[Collected data entries]
__________________________________________________

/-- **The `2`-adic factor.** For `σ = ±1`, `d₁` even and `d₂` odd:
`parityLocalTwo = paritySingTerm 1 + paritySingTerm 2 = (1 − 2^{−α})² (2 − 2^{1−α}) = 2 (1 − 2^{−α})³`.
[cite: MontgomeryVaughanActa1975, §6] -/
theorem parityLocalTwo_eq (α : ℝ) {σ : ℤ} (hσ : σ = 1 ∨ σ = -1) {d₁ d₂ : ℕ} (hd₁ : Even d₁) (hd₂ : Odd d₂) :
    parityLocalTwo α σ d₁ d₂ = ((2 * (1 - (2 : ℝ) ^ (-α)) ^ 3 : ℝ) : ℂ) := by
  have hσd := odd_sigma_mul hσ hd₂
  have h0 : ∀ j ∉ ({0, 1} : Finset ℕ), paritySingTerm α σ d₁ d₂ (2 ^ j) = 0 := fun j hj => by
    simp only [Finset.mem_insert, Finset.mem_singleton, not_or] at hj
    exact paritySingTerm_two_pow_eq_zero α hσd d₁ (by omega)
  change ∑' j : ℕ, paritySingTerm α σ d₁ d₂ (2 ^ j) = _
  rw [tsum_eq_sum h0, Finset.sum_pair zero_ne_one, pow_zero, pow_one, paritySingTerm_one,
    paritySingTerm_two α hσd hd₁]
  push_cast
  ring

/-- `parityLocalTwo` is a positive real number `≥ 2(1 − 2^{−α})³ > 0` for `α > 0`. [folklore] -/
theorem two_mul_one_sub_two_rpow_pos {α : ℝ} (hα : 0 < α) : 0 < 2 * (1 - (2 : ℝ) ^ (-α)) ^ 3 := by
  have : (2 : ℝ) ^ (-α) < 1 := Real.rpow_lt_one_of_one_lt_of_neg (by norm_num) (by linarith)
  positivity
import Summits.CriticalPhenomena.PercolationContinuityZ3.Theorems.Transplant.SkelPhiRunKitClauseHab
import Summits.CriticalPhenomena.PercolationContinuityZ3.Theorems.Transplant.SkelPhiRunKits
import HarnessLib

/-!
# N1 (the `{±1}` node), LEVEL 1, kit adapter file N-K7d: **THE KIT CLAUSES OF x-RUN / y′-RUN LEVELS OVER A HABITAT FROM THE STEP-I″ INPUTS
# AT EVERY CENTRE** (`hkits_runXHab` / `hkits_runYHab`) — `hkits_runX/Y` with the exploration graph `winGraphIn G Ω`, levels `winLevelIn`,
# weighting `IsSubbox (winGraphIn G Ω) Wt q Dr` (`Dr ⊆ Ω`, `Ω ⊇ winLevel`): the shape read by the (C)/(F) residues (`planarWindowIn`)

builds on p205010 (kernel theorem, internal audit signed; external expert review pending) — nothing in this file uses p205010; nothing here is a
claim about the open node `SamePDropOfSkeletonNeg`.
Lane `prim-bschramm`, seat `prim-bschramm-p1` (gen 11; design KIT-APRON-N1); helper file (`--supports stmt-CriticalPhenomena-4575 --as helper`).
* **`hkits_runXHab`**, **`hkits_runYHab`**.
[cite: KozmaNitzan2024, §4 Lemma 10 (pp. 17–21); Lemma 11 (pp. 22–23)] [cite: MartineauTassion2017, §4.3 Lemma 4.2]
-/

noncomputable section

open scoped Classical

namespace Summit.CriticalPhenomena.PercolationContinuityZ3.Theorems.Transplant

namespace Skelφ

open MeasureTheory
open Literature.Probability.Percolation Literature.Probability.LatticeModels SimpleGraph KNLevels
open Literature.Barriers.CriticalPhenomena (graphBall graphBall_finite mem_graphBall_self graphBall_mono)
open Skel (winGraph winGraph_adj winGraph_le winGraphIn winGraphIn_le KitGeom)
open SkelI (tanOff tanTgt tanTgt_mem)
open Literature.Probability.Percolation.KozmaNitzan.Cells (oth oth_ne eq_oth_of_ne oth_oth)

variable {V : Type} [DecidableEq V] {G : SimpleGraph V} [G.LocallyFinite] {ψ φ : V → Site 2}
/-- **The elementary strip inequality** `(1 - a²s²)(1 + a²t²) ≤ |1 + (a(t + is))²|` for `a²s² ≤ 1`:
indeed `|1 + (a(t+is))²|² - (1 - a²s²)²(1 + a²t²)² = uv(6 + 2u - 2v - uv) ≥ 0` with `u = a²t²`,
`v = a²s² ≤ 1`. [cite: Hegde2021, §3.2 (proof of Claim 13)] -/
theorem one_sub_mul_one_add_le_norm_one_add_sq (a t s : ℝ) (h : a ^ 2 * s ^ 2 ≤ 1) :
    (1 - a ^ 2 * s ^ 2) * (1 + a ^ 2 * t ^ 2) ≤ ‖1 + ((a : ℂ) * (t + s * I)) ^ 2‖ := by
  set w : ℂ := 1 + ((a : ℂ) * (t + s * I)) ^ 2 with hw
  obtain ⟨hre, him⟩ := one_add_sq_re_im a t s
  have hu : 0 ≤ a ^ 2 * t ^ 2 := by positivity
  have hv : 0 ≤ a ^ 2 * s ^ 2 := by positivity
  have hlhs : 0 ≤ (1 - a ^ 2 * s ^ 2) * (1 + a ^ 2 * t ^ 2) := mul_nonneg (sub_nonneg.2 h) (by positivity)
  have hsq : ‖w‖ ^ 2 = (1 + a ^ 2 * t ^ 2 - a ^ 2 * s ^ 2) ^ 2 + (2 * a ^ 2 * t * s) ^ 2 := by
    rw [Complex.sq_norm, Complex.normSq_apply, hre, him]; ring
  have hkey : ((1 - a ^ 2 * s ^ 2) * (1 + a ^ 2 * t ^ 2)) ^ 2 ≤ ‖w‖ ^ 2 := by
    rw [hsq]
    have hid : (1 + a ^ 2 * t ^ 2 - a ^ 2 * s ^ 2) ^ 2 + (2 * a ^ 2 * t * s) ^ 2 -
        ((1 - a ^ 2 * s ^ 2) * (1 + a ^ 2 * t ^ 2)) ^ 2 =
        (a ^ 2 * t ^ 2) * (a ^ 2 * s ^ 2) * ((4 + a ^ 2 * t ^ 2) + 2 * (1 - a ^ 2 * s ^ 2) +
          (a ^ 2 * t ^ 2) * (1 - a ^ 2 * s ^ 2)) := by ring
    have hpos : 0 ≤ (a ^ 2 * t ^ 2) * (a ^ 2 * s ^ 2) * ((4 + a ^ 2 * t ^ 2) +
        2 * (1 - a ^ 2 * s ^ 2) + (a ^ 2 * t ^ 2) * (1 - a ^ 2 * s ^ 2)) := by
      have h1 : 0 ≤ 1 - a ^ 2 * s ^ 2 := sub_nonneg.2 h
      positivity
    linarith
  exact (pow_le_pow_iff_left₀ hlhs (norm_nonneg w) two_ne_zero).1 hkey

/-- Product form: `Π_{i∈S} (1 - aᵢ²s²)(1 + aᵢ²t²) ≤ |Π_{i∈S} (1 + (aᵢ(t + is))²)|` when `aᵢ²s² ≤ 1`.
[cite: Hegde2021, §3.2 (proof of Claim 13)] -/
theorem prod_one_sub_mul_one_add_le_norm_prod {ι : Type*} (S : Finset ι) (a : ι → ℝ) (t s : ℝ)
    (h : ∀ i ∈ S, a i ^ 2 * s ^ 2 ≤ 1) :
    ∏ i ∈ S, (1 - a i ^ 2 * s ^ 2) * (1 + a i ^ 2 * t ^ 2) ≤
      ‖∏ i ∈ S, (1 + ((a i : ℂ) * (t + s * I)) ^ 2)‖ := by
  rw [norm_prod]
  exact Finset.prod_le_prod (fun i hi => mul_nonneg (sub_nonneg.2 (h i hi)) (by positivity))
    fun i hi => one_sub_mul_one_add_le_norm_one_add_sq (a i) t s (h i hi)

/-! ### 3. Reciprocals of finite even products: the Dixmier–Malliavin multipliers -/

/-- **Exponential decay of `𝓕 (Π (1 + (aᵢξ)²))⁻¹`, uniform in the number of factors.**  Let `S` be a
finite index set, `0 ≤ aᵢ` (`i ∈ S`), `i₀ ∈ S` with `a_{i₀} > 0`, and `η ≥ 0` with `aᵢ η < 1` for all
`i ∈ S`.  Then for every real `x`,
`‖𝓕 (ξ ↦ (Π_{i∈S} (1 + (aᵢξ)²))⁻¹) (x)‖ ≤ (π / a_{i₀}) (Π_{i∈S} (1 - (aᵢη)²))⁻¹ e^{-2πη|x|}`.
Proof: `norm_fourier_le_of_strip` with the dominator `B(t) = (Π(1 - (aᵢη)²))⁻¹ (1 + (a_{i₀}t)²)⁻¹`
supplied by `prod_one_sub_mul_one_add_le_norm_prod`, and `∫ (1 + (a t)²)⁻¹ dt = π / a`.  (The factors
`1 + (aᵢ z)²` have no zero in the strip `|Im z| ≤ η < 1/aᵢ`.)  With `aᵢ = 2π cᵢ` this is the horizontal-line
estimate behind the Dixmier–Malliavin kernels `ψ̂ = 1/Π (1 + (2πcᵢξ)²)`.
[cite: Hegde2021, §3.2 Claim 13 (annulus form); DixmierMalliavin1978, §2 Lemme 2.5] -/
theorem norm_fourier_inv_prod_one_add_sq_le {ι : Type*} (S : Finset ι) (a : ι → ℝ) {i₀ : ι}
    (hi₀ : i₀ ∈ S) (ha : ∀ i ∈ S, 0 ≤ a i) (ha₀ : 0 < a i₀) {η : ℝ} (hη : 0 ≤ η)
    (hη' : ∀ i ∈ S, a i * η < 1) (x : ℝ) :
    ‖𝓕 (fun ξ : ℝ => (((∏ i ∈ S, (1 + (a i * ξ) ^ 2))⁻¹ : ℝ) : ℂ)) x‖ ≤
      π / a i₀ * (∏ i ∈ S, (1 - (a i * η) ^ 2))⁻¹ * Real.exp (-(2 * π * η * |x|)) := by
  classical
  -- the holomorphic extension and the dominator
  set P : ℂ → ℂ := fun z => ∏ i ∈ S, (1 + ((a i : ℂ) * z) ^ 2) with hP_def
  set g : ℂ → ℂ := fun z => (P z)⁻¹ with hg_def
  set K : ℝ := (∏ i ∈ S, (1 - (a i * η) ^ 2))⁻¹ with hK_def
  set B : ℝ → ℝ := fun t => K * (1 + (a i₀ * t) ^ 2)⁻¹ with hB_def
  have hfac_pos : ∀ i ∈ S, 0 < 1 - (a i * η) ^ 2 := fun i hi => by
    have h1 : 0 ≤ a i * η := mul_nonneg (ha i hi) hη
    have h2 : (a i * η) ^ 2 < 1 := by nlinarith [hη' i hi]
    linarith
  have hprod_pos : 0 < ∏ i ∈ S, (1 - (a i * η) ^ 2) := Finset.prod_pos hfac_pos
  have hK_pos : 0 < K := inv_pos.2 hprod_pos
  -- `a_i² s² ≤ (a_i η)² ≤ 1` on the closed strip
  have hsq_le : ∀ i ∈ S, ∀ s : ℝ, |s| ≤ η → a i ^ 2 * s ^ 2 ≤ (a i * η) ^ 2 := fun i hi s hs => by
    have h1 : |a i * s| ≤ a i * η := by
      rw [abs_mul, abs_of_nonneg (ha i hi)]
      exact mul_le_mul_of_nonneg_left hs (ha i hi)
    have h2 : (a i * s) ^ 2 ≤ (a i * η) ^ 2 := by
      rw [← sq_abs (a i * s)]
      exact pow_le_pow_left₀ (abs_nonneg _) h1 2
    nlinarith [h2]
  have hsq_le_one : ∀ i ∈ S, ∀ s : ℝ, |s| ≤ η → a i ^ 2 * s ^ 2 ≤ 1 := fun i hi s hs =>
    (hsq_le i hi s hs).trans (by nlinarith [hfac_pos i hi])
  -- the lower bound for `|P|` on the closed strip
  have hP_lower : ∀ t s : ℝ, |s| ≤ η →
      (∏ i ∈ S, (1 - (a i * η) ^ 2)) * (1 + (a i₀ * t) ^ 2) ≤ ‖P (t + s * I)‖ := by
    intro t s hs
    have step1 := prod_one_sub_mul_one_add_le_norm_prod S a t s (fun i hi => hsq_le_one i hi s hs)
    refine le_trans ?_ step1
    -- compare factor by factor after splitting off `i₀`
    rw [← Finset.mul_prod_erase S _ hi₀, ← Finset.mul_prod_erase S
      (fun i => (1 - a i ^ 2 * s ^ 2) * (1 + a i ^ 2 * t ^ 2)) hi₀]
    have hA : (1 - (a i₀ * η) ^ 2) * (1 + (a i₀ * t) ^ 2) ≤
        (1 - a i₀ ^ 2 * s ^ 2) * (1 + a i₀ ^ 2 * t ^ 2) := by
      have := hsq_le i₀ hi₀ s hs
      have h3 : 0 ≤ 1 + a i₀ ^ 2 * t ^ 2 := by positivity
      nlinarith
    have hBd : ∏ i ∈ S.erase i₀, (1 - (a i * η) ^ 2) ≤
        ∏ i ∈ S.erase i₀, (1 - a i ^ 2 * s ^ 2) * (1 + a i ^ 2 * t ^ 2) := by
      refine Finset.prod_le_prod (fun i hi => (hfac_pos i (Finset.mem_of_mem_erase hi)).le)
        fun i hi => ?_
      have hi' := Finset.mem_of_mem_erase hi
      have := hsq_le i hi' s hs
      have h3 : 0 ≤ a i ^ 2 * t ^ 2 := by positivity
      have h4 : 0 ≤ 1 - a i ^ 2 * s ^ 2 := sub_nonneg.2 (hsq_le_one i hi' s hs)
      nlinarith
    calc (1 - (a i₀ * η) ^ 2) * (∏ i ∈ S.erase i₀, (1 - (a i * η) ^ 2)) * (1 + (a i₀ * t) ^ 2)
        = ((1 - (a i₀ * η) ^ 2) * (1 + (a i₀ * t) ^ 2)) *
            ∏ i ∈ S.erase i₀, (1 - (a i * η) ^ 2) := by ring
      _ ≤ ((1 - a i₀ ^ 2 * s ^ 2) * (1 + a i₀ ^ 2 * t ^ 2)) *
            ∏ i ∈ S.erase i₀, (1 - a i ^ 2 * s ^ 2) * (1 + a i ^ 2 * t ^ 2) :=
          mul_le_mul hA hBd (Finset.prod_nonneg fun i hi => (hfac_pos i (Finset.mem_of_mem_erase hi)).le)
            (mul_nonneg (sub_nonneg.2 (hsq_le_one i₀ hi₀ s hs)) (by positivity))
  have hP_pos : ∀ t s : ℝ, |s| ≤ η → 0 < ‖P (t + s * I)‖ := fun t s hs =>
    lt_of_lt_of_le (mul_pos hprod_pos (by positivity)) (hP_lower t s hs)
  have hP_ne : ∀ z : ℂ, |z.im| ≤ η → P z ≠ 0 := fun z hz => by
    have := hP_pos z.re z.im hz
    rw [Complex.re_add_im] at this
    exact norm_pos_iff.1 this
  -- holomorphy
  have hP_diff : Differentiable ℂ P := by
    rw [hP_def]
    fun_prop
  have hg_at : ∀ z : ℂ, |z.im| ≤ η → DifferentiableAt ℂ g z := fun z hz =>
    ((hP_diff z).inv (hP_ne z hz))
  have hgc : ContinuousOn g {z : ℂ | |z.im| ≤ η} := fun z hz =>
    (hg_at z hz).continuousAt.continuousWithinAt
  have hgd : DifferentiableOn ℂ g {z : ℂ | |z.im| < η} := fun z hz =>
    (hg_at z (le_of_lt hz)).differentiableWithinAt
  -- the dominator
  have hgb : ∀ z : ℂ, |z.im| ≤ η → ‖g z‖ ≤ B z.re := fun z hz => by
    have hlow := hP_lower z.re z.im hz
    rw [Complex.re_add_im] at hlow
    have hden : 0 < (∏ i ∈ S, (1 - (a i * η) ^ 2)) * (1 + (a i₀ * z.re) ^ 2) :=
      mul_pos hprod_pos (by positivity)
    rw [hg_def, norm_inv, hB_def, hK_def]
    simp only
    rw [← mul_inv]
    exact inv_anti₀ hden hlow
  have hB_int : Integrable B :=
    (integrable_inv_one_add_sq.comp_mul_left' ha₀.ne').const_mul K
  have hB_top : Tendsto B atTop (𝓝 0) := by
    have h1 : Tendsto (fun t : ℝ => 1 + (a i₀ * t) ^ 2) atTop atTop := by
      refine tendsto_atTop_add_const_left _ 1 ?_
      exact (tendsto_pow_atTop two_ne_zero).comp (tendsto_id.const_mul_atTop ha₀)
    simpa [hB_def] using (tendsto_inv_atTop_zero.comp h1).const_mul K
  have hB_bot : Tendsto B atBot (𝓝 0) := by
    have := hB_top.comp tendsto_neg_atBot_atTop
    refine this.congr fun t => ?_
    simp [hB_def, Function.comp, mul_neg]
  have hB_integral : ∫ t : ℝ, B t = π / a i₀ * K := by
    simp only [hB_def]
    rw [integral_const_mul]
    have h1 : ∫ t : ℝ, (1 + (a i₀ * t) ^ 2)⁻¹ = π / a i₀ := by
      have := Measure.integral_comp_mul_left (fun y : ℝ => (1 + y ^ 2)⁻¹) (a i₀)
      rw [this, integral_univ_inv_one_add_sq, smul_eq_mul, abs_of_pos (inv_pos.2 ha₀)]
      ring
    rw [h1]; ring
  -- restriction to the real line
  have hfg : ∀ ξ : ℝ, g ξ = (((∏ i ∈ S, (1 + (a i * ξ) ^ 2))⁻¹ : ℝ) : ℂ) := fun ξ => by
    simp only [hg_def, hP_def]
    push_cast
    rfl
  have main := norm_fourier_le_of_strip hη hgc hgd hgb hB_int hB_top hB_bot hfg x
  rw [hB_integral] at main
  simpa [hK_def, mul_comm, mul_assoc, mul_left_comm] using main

__________________________________________________

__What is required__: Look above for the line holding "Then for every" and the line holding "set g : ℂ →", then output exactly those two lines and every line between them, nothing more.

__Exercise response__:
`i ∈ S`.  Then for every real `x`,
`‖𝓕 (ξ ↦ (Π_{i∈S} (1 + (aᵢξ)²))⁻¹) (x)‖ ≤ (π / a_{i₀}) (Π_{i∈S} (1 - (aᵢη)²))⁻¹ e^{-2πη|x|}`.
Proof: `norm_fourier_le_of_strip` with the dominator `B(t) = (Π(1 - (aᵢη)²))⁻¹ (1 + (a_{i₀}t)²)⁻¹`
supplied by `prod_one_sub_mul_one_add_le_norm_prod`, and `∫ (1 + (a t)²)⁻¹ dt = π / a`.  (The factors
`1 + (aᵢ z)²` have no zero in the strip `|Im z| ≤ η < 1/aᵢ`.)  With `aᵢ = 2π cᵢ` this is the horizontal-line
estimate behind the Dixmier–Malliavin kernels `ψ̂ = 1/Π (1 + (2πcᵢξ)²)`.
[cite: Hegde2021, §3.2 Claim 13 (annulus form); DixmierMalliavin1978, §2 Lemme 2.5] -/
theorem norm_fourier_inv_prod_one_add_sq_le {ι : Type*} (S : Finset ι) (a : ι → ℝ) {i₀ : ι}
    (hi₀ : i₀ ∈ S) (ha : ∀ i ∈ S, 0 ≤ a i) (ha₀ : 0 < a i₀) {η : ℝ} (hη : 0 ≤ η)
    (hη' : ∀ i ∈ S, a i * η < 1) (x : ℝ) :
    ‖𝓕 (fun ξ : ℝ => (((∏ i ∈ S, (1 + (a i * ξ) ^ 2))⁻¹ : ℝ) : ℂ)) x‖ ≤
      π / a i₀ * (∏ i ∈ S, (1 - (a i * η) ^ 2))⁻¹ * Real.exp (-(2 * π * η * |x|)) := by
  classical
  -- the holomorphic extension and the dominator
  set P : ℂ → ℂ := fun z => ∏ i ∈ S, (1 + ((a i : ℂ) * z) ^ 2) with hP_def
  set g : ℂ → ℂ := fun z => (P z)⁻¹ with hg_def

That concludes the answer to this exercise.